Collected data:
____________
import Mathlib
import HarnessLib

/-!
# Crux `NarrowRunsDie` (stmt-ResolutionOfSingularities-16882, route `WildCones`), line `derivlift` —
# stub `stub_homogNear`

Registered stub of the line skeleton `Cruxes/NarrowRunsDie/Lines/derivlift.lean` (v3), stated over the
route's inlined `let` calculus VERBATIM. See the skeleton docstring of `Sig.stub_homogNear` for the paper proof.

Proof outline. Write `v := Function.update τ i 1`, `g := G(v + u')` (the slice, `u'` the variables
`X j`, `j ≠ i`), and homogenise the slice with the fresh variable `S := X none`:
`P := G(u'' + v S)` where `u''` is `X (some j)` in slot `j ≠ i` and `0` in slot `i`.
* `P` is a form of degree `p`, and its dehomogenisation `S ↦ 1` is `g`; for a degree-`p` form the
  coefficient at an exponent `m` of degree `p` is the coefficient of the dehomogenisation at `m.some`
  (`homogNear_coeff_dehom`). Hence the hypothesis (no terms of `g` in degrees `1 … p-1`, using that
  `g` is free of `X i`) gives `P = P|_{S=0} + G(v) S^p` (`homogNear_P_decomp`).
* Substituting `X (some j) ↦ Y j` (`Y i = 0`), `S ↦ T` gives `G(Y + vT) = G(Y) + G(v) T^p`
  (`homogNear_shift`).
* With `Y := X - X_i v` (whose `i`-th slot vanishes as `v i = 1`) and `T := S + X_i`, resp. `T := X_i`,
  subtracting and using `(S + X_i)^p = S^p + X_i^p` (characteristic `p`) gives the claim.
-/

noncomputable section

set_option linter.dupNamespace false

namespace Summit.ResolutionOfSingularities.ResolutionOfSingularities.Theorems.NarrowRunsDie

open MvPolynomial

/-- Coefficients after the substitution `X i₀ ↦ 0`: monomials containing `X i₀` are killed,
all other coefficients are unchanged. -/
theorem homogNear_coeff_kill {σ R : Type*} [CommSemiring R] [DecidableEq σ] (i₀ : σ)
    (q : MvPolynomial σ R) (A : σ →₀ ℕ) :
    coeff A (aeval (fun j => if j = i₀ then (0 : MvPolynomial σ R) else X j) q) =
      if A i₀ = 0 then coeff A q else 0 := by
  induction q using MvPolynomial.induction_on' with
  | monomial u a =>
    rw [aeval_monomial, algebraMap_eq, Finsupp.prod]
    by_cases hu : u i₀ = 0
    · have h1 : (∏ j ∈ u.support, (if j = i₀ then (0 : MvPolynomial σ R) else X j) ^ u j) =
          monomial u 1 := by
        rw [← prod_X_pow_eq_monomial]
        refine Finset.prod_congr rfl fun j hj => ?_
        rw [if_neg]
        rintro rfl
        exact (Finsupp.mem_support_iff.mp hj) hu
      rw [h1, C_mul_monomial, mul_one, coeff_monomial]
      by_cases hA : A i₀ = 0
      · rw [if_pos hA]
      · rw [if_neg hA, if_neg]
        rintro rfl
        exact hA hu
    · have h1 : (∏ j ∈ u.support, (if j = i₀ then (0 : MvPolynomial σ R) else X j) ^ u j) = 0 := by
        apply Finset.prod_eq_zero (Finsupp.mem_support_iff.mpr hu)
        rw [if_pos rfl, zero_pow hu]
      rw [h1, mul_zero, coeff_zero, coeff_monomial]
      split_ifs with h2 h3
      · exact (hu (by rw [h3]; exact h2)).elim
      · rfl
      · rfl
  | add p q hp hq =>
    rw [map_add, coeff_add, coeff_add, hp, hq]
    split_ifs <;> simp

/-- The dehomogenisation `X none ↦ 1`, `X (some a) ↦ X a` on monomials. -/
theorem homogNear_dehom_monomial {α R : Type*} [CommSemiring R] (m : Option α →₀ ℕ) (c : R) :
    aeval (fun o : Option α => o.elim (1 : MvPolynomial α R) X) (monomial m c) =
      monomial m.some c := by
  rw [aeval_monomial, algebraMap_eq, Finsupp.prod_option_index]
  · simp only [Option.elim_none, Option.elim_some, one_pow, one_mul]
    exact monomial_eq.symm
  · intro o
    exact pow_zero _
  · intro o k₁ k₂
    exact pow_add _ _ _

/-- Degree of an exponent vector over `Option α`: the `none` exponent plus the degree of the rest. -/
theorem homogNear_degree_option {α : Type*} [Fintype α] (m : Option α →₀ ℕ) :
    m.degree = m none + m.some.degree := by
  simp only [Finsupp.degree_eq_sum, Fintype.sum_option, Finsupp.some_apply]

/-- A degree-`e` form is determined coefficientwise by its dehomogenisation `X none ↦ 1`:
its coefficient at an exponent `m` of degree `e` is the coefficient of the dehomogenisation
at `m.some`. -/
theorem homogNear_coeff_dehom {α R : Type*} [Fintype α] [CommSemiring R] {e : ℕ}
    {Q : MvPolynomial (Option α) R} (hQ : Q.IsHomogeneous e) (m : Option α →₀ ℕ)
    (hm : m.degree = e) :
    coeff m Q = coeff m.some (aeval (fun o : Option α => o.elim (1 : MvPolynomial α R) X) Q) := by
  classical
  conv_rhs => rw [Q.as_sum, map_sum, coeff_sum]
  simp only [homogNear_dehom_monomial, coeff_monomial]
  rw [Finset.sum_eq_single m, if_pos rfl]
  · intro m' hm' hne
    rw [if_neg]
    intro h
    apply hne
    have hd' : m'.degree = e := (hQ.degree_eq_sum_deg_support hm').symm
    have h1 := homogNear_degree_option m'
    have h2 := homogNear_degree_option m
    rw [hd', h] at h1
    rw [hm] at h2
    have h3 : m' none = m none := by omega
    calc m' = m'.some.optionElim (m' none) := (Finsupp.optionElim_some m').symm
      _ = m.some.optionElim (m none) := by rw [h, h3]
      _ = m := Finsupp.optionElim_some m
  · intro hms
    rw [if_pos rfl]
    exact notMem_support_iff.mp hms

section Main

variable {p n : ℕ} {κ : Type*} [Field κ] (G : MvPolynomial (Fin n) κ) (i : Fin n) (τ : Fin n → κ)

/-- Dehomogenising the homogenised slice `P` gives back the slice `g = G(v + u')`. -/
theorem homogNear_dehom_P :
    aeval (fun o : Option (Fin n) => o.elim (1 : MvPolynomial (Fin n) κ) X)
      (aeval (fun j : Fin n => (if j = i then (0 : MvPolynomial (Option (Fin n)) κ) else X (some j))
        + C (Function.update τ i 1 j) * X none) G)
    = aeval (fun j : Fin n => if j = i then (1 : MvPolynomial (Fin n) κ) else X j + C (τ j)) G := by
  rw [comp_aeval_apply]
  congr 1
  congr 1
  funext j
  by_cases hj : j = i
  · subst hj
    simp
  · simp [hj]

/-- The slice `g` does not involve `X i`: its coefficients at exponents `A` with `A i ≠ 0` vanish. -/
theorem homogNear_coeff_slice_eq_zero (A : Fin n →₀ ℕ) (hA : A i ≠ 0) :
    coeff A (aeval (fun j : Fin n => if j = i then (1 : MvPolynomial (Fin n) κ) else X j + C (τ j)) G)
      = 0 := by
  have h : aeval (fun j : Fin n => if j = i then (1 : MvPolynomial (Fin n) κ) else X j + C (τ j)) G =
      aeval (fun j => if j = i then (0 : MvPolynomial (Fin n) κ) else X j)
        (aeval (fun j : Fin n => if j = i then (1 : MvPolynomial (Fin n) κ) else X j + C (τ j)) G) := by
    rw [comp_aeval_apply]
    congr 1
    congr 1
    funext j
    by_cases hj : j = i
    · subst hj
      simp
    · simp [hj]
  rw [h, homogNear_coeff_kill, if_neg hA]

/-- The constant coefficient of the slice `g = G(v + u')` is `G(v)`. -/
theorem homogNear_coeff_zero_slice :
    coeff 0 (aeval (fun j : Fin n => if j = i then (1 : MvPolynomial (Fin n) κ) else X j + C (τ j)) G)
      = eval (Function.update τ i 1) G := by
  have h1 : ∀ q : MvPolynomial (Fin n) κ, coeff 0 q = aeval (0 : Fin n → κ) q := fun q => by
    rw [aeval_zero, Algebra.algebraMap_self_apply]
    rfl
  rw [h1, comp_aeval_apply, ← aeval_eq_eval]
  congr 1
  congr 1
  funext j
  by_cases hj : j = i
  · subst hj
    simp
  · simp [hj]

/-- The homogenised slice `P = G(u'' + v S)` (`u''` the variables `X (some j)`, `j ≠ i`, with `0`
in slot `i`; `S = X none`) is a form of degree `p`. -/
theorem homogNear_P_isHomogeneous (hG : G.IsHomogeneous p) :
    (aeval (fun j : Fin n => (if j = i then (0 : MvPolynomial (Option (Fin n)) κ) else X (some j))
        + C (Function.update τ i 1 j) * X none) G).IsHomogeneous p := by
  have hg : ∀ j : Fin n, ((if j = i then (0 : MvPolynomial (Option (Fin n)) κ) else X (some j))
      + C (Function.update τ i 1 j) * X none).IsHomogeneous 1 := by
    intro j
    refine IsHomogeneous.add ?_ ?_
    · split_ifs
      · exact isHomogeneous_zero _ _ _
      · exact isHomogeneous_X _ _
    · simpa only [zero_add] using
        (isHomogeneous_C _ _).mul (isHomogeneous_X _ (none : Option (Fin n)))
  simpa only [one_mul] using hG.aeval _ hg

/-- In degree `p`, the coefficients of the homogenised slice `P` are those of the slice `g`. -/
theorem homogNear_coeff_P (hG : G.IsHomogeneous p) (m : Option (Fin n) →₀ ℕ)
    (hm : m.degree = p) :
    coeff m (aeval (fun j : Fin n => (if j = i then (0 : MvPolynomial (Option (Fin n)) κ)
        else X (some j)) + C (Function.update τ i 1 j) * X none) G)
      = coeff m.some (aeval (fun j : Fin n => if j = i then (1 : MvPolynomial (Fin n) κ)
          else X j + C (τ j)) G) := by
  rw [homogNear_coeff_dehom (homogNear_P_isHomogeneous G i τ hG) m hm, homogNear_dehom_P]

/-- Splitting of the homogenised slice, `P = P|_{S = 0} + G(v) · S ^ p`, granted that the slice `g`
has no terms in the degrees strictly between `0` and `p`. -/
theorem homogNear_P_decomp (hp : p.Prime) (hG : G.IsHomogeneous p)
    (hcoef : ∀ A : Fin n →₀ ℕ, A i = 0 → 0 < Finset.sum Finset.univ (fun j => A j) →
      Finset.sum Finset.univ (fun j => A j) < p →
      coeff A (aeval (fun j : Fin n => if j = i then (1 : MvPolynomial (Fin n) κ)
        else X j + C (τ j)) G) = 0) :
    aeval (fun j : Fin n => (if j = i then (0 : MvPolynomial (Option (Fin n)) κ) else X (some j))
        + C (Function.update τ i 1 j) * X none) G
      = aeval (fun o : Option (Fin n) => if o = none then (0 : MvPolynomial (Option (Fin n)) κ)
            else X o)
          (aeval (fun j : Fin n => (if j = i then (0 : MvPolynomial (Option (Fin n)) κ)
            else X (some j)) + C (Function.update τ i 1 j) * X none) G)
        + C (eval (Function.update τ i 1) G) * X none ^ p := by
  have hPh := homogNear_P_isHomogeneous G i τ hG
  refine MvPolynomial.ext _ _ fun m => ?_
  rw [coeff_add, homogNear_coeff_kill, coeff_C_mul, coeff_X_pow]
  by_cases hdeg : m.degree = p
  · have hsplit := homogNear_degree_option m
    rw [hdeg] at hsplit
    by_cases h0 : m none = 0
    · rw [if_pos h0, if_neg, mul_zero, add_zero]
      intro h
      rw [← h, Finsupp.single_eq_same] at h0
      exact hp.ne_zero h0
    · rw [if_neg h0, zero_add, homogNear_coeff_P G i τ hG m hdeg]
      by_cases hpn : m none = p
      · have hs0 : m.some = 0 := by
          rw [← Finsupp.degree_eq_zero_iff]
          omega
        have hm : Finsupp.single none p = m := by
          rw [← Finsupp.optionElim_some m, hs0, hpn, Finsupp.optionElim_zero]
        rw [if_pos hm, mul_one, hs0, homogNear_coeff_zero_slice]
      · rw [if_neg, mul_zero]
        · by_cases hi : m.some i = 0
          · apply hcoef _ hi
            · rw [← Finsupp.degree_eq_sum]
              omega
            · rw [← Finsupp.degree_eq_sum]
              omega
          · exact homogNear_coeff_slice_eq_zero G i τ _ hi
        · intro h
          rw [← h, Finsupp.single_eq_same] at hpn
          exact hpn rfl
  · have hne : Finsupp.single none p ≠ m := fun h => hdeg (by rw [← h, Finsupp.degree_single])
    rw [hPh.coeff_eq_zero hdeg, if_neg hne, mul_zero, add_zero]
    split_ifs <;> rfl

/-- Additive near-invariance along `v` against any centre `Y` with vanishing `i`-th slot:
`G(Y + v T) = G(Y) + G(v) T ^ p`. -/
theorem homogNear_shift (hp : p.Prime) (hG : G.IsHomogeneous p)
    (hcoef : ∀ A : Fin n →₀ ℕ, A i = 0 → 0 < Finset.sum Finset.univ (fun j => A j) →
      Finset.sum Finset.univ (fun j => A j) < p →
      coeff A (aeval (fun j : Fin n => if j = i then (1 : MvPolynomial (Fin n) κ)
        else X j + C (τ j)) G) = 0)
    (Y : Fin n → MvPolynomial (Option (Fin n)) κ) (hY : Y i = 0)
    (T : MvPolynomial (Option (Fin n)) κ) :
    aeval (fun j : Fin n => Y j + C (Function.update τ i 1 j) * T) G
      = aeval Y G + C (eval (Function.update τ i 1) G) * T ^ p := by
  have hY' : ∀ j, (if j = i then (0 : MvPolynomial (Option (Fin n)) κ) else Y j) = Y j := by
    intro j
    by_cases hj : j = i
    · subst hj
      simp [hY]
    · simp [hj]
  have h := congrArg (aeval (fun o : Option (Fin n) => o.elim T Y))
    (homogNear_P_decomp G i τ hp hG hcoef)
  simp only [map_add, map_mul, map_pow, aeval_X, aeval_C, algebraMap_eq, Option.elim_none,
    Option.elim_some, comp_aeval_apply, apply_ite, map_zero, reduceCtorEq, if_false, if_true,
    mul_zero, add_zero, hY'] at h
  exact h

end Main

/-- The registered stub statement `Sig.stub_homogNear` of line `derivlift`, VERBATIM the skeleton's
`Sig.stub_homogNear` (`Cruxes/NarrowRunsDie/Lines/derivlift.lean`; restated because `Theorems/` does not
import `Cruxes/` — the two definitions unfold to the same term, so the skeleton's stub is closed by
`exact Theorems.NarrowRunsDie.stub_homogNear`). -/
def Sig.stub_homogNear : Prop :=
  ∀ p : ℕ, p.Prime → ∀ (n : ℕ) (κ : Type) [Field κ] [CharP κ p]
    (G : MvPolynomial (Fin n) κ) (i : Fin n) (τ : Fin n → κ),
    G.IsHomogeneous p →
    (∀ A : Fin n →₀ ℕ, A i = 0 → 0 < Finset.sum Finset.univ (fun j => A j) →
      Finset.sum Finset.univ (fun j => A j) < p →
      MvPolynomial.coeff A (MvPolynomial.aeval (fun j : Fin n => if j = i then (1 : MvPolynomial (Fin n) κ) else MvPolynomial.X j + MvPolynomial.C (τ j)) G) = 0) →
    MvPolynomial.aeval (fun j : Fin n => (MvPolynomial.X (some j) : MvPolynomial (Option (Fin n)) κ) + MvPolynomial.C (Function.update τ i 1 j) * MvPolynomial.X none) G
      = MvPolynomial.rename some G + MvPolynomial.C (MvPolynomial.eval (Function.update τ i 1) G) * (MvPolynomial.X none) ^ p

/-- Stub `stub_homogNear` of line `derivlift` for crux `WildCones.NarrowRunsDie`, unfolded statement:
for a form `G` of degree `p` in characteristic `p` and `v = update τ i 1`, if the slice `G(v + u')` has no
terms in degrees `1 … p-1` (among the `X i`-free exponents), then `G(X + v S) = G(X) + G(v) S ^ p`. -/
theorem homogNear_main :
  ∀ p : ℕ, p.Prime → ∀ (n : ℕ) (κ : Type) [Field κ] [CharP κ p]
    (G : MvPolynomial (Fin n) κ) (i : Fin n) (τ : Fin n → κ),
    G.IsHomogeneous p →
    (∀ A : Fin n →₀ ℕ, A i = 0 → 0 < Finset.sum Finset.univ (fun j => A j) →
      Finset.sum Finset.univ (fun j => A j) < p →
      MvPolynomial.coeff A (MvPolynomial.aeval (fun j : Fin n => if j = i then (1 : MvPolynomial (Fin n) κ) else MvPolynomial.X j + MvPolynomial.C (τ j)) G) = 0) →
    MvPolynomial.aeval (fun j : Fin n => (MvPolynomial.X (some j) : MvPolynomial (Option (Fin n)) κ) + MvPolynomial.C (Function.update τ i 1 j) * MvPolynomial.X none) G
      = MvPolynomial.rename some G + MvPolynomial.C (MvPolynomial.eval (Function.update τ i 1) G) * (MvPolynomial.X none) ^ p := by
  intro p hp n κ _ _ G i τ hG hcoef
  haveI : Fact p.Prime := ⟨hp⟩
  have key := homogNear_shift G i τ hp hG hcoef
    (fun j => X (some j) - C (Function.update τ i 1 j) * X (some i)) (by simp)
  have h1 : aeval (fun j : Fin n => (X (some j) : MvPolynomial (Option (Fin n)) κ)
        + C (Function.update τ i 1 j) * X none) G
      = aeval (fun j : Fin n => X (some j) - C (Function.update τ i 1 j) * X (some i)) G
        + C (eval (Function.update τ i 1) G) * (X none + X (some i)) ^ p := by
    convert key (X none + X (some i)) using 2
    congr 1
    funext j
    ring
  have h2 : aeval (fun j : Fin n => (X (some j) : MvPolynomial (Option (Fin n)) κ)) G
      = aeval (fun j : Fin n => X (some j) - C (Function.update τ i 1 j) * X (some i)) G
        + C (eval (Function.update τ i 1) G) * X (some i) ^ p := by
    convert key (X (some i)) using 2
    congr 1
    funext j
    ring
  have hr : rename some G
      = aeval (fun j : Fin n => (X (some j) : MvPolynomial (Option (Fin n)) κ)) G := by
    rw [rename_eq_aeval]
    rfl
  rw [h1, hr, h2, add_pow_char]
  ring

/-- Stub `stub_homogNear` of line `derivlift` for crux `WildCones.NarrowRunsDie` (registered signature
`Sig.stub_homogNear`, verbatim). -/
theorem stub_homogNear : Sig.stub_homogNear :=
  homogNear_main

end Summit.ResolutionOfSingularities.ResolutionOfSingularities.Theorems.NarrowRunsDie

end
____________
**Work instruction**. Look through the entries above and say how many lines hold the word "homogenised", giving the number alone.

**Response box**. 4